Dataset records
import Summits.BirchSwinnertonDyer.Rank1Residual.Ordinary.Conjectures.KolyvaginKimDatumOfCanonicalStructure
import Summits.BirchSwinnertonDyer.Rank1Residual.GaloisImage.KolyvaginSystemOfEulerSystemTorsionCoeffThree
import HarnessLib

/-!
# The Kolyvagin-class datum from an EULER SYSTEM of `T_3E` over the cyclotomic levels: C-16's chain composed with the
# tree's «Euler system ⇒ Kolyvagin system» THEOREM D (team n1011) — theorems only; nothing asserted; C-16 stays a CONJECTURE

HONEST FRAMING (cell `b2b-bsdres`, run/shared/lean/b2b/bsd-rank1-residual/, verbatim in every
file): the goal of the cell is to DELETE the COMBINATION-SHAPED residual classes of the
Birch–Swinnerton-Dyer formula for ALL analytic-rank `≤ 1` elliptic curves over `ℚ` — "full BSD
formula for every rank `≤ 1` curve in class `C`" assembled STRICTLY from published theorems — so
that the rank-`≤ 1` remainder becomes exactly the CONSTRUCTION-SHAPED classes, which are TYPED
(missing-input `Prop`s), NOT attempted. This is not "finishing BSD". Seat `b2b-bsdres-additive-p3`
(X8 prover B / X7 joint; typer-designate for the cell conjecture C-16 = hyp C120.1; ladder BSD:K3 hand-off to cell
`bsd-ssimc`, last generation before the D-0075 sunset). This file books nothing and moves no mark; X7 / X8 stay
CONSTRUCTION-SHAPED; C-16 = CONJECTURE. NO Euler system is asserted to exist (binder `hc`).

## What this file does

`KolyvaginKimDatumOfCanonicalStructure.lean` (F30) derives C-16's ONE residual input `KolyvaginKimDatum` (F25) from a
Kolyvagin system `κ` with `D.IsKolyvaginSystem (propagatedSelmerStructure W p k) κ` for THE CANONICAL datum `D` — which is
the output TYPE of team n1011's THEOREM D. This file performs the composition at `p = 3`:

* §1 **`kolyvaginKimDatum_of_isEulerSystem_torsionCoeff`** — `KolyvaginKimDatum W f 3 ℓ k₀ (k+1) Q vℓ v₃ ψ` from an EULER
  SYSTEM `c` of `T_3E` over the cyclotomic levels `ℚ(μ_{3^{n+1}}, μ_r)` (`IsEulerSystem (cyclotomicLevelsRat 3 S) T_3E 3 c`;
  Kato's is the intended instance — a BINDER, nothing asserted) by n1011's THEOREM D
  `Derivative.Rat.exists_isKolyvaginSystem_propagatedSelmerStructure_three_of_torsion_eq_zero_torsionCoeff`
  (`GaloisImage/KolyvaginSystemOfEulerSystemTorsionCoeffThree.lean`; Mazur–Rubin Thm. 3.2.4 / App. A at `3` for
  `𝓕_can` on `E[3^k·3]`, rows with `E(ℚ₃)[3] = 0` and `E(ℚ_w)[3] = 0` at the bad `w ≠ 3`) followed by F30's
  `kolyvaginKimDatum_of_isKolyvaginSystem_canonicalStructure`. THEOREM D's binders are displayed verbatim (`hirr`, the
  canonical datum `D` with cyclotomic transverse conditions and THE canonical comparison maps, `𝒫 ⊆` the level primes and
  Kato's Kolyvagin primes of depth `k+1`, the row certificates `hbad` / `htors₃`, the reduction maps `rd`); F30's binders
  (Sakamoto's `(Sτ, τ)`, `vℓ ∈ 𝒫`, the divisibility witness) likewise. The two READINGS of the derived system — the
  bottom class `κ_∅ = κ(Q)` (Mazur–Rubin Thm. 5.2.12 in rank one + Kato's reciprocity law) and Kim's reading of `κ_{ℓ}`
  at `v₃` (Kim Thm. 3.13 + (5.3), OPEN at `3`) — are ONE displayed hypothesis `hread` on EVERY system
  `(σ, Φ, κ)` satisfying THEOREM D's conclusion VERBATIM (generators `σ_q` in inertia with the pinned cyclotomic
  characters, the cocycle-level transports `Φ_r`, `κ` a Kolyvagin system for `𝓕_can` vanishing off the levels, and the
  derivative characterisation `res κ_r = ∏_{q ∈ r} D_q (Φ_r (red_* c_{ℚ(μ_r)}))`) — so the readings are statements
  about the DERIVATIVE CLASSES OF `c`, not about an unrelated Kolyvagin system.
* §2 **`kuriharaExactOrderAt_of_isEulerSystem_torsionCoeff`** — C-16's clause at `(ℓ, k₀)` ON ITS LETTER from
  Poitou–Tate, the local Euler characteristic at `vℓ`, `v₃`, and, for every surjective `ψ`, THEOREM D's data + an Euler
  system with the two readings (`kuriharaExactOrderAt_of_kolyvaginKimDatum`, F25). `Irr(E[3])` is discharged from the
  letter's surjectivity (`hasIrreducibleModPGaloisRep_of_hasSurjectiveModNGaloisRep`). No closed sentence for C-16 is
  claimed beyond F30's: THEOREM D's bad-place certificate `hbad` is NOT part of C-16's letter, so it stays displayed here
  (the letter's `E(ℚ₃)[3] = 0` follows from `3` good non-anomalous but is also kept as the binder `htors₃` in the
  tree's `adicCompletion` currency).

After this file the chain C-16 ⟸ … displays, on a letter with `hbad`: Poitou–Tate (Milne I 4.10(b)+2.3) ∧ local Euler
characteristic (Milne I 2.8) ∧ «an Euler system of `T_3E` over the cyclotomic levels whose derivative classes at depth
`k+1` have bottom class `κ((3^F·u)·P)` and Kim's reading at `3`» — Kato's Euler system (Astérisque 295, Thm. 8.1 / 12.5;
EXISTS in print, not asserted here) with Mazur–Rubin Thm. 5.2.12 and Kim Thm. 3.13 (print `p ≥ 5`; OPEN at `3`).

References: B. Mazur, K. Rubin, Mem. AMS 799 (2004), Def. 3.2.1, Thm. 3.2.4, Thm. 5.2.12, App. A [MazurRubin2004];
K. Kato, Astérisque 295 (2004), Thm. 8.1, Thm. 12.5 [Kato2004Asterisque]; K. Rubin, *Euler Systems* (2000) Def. 2.1.1,
§4.4 [Rubin2000]; R. Sakamoto, JTNB 36 (2024) §2, Def. 4.1 [Sakamoto2024]; C.-H. Kim, arXiv:2203.12159, Thm. 3.13, (5.3)
[Kim2022StructureSelmer]; J. S. Milne, ADT (2006) I 2.8, 4.10(b) [MilneADT2006].
-/

noncomputable section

**Description of the task**
The answer should hold only the lines from the start of the records above through the line containing "file): the goal", each set down exactly.

**Written solution**
import Summits.BirchSwinnertonDyer.Rank1Residual.Ordinary.Conjectures.KolyvaginKimDatumOfCanonicalStructure
import Summits.BirchSwinnertonDyer.Rank1Residual.GaloisImage.KolyvaginSystemOfEulerSystemTorsionCoeffThree
import HarnessLib

/-!
# The Kolyvagin-class datum from an EULER SYSTEM of `T_3E` over the cyclotomic levels: C-16's chain composed with the
# tree's «Euler system ⇒ Kolyvagin system» THEOREM D (team n1011) — theorems only; nothing asserted; C-16 stays a CONJECTURE

HONEST FRAMING (cell `b2b-bsdres`, run/shared/lean/b2b/bsd-rank1-residual/, verbatim in every
file): the goal of the cell is to DELETE the COMBINATION-SHAPED residual classes of the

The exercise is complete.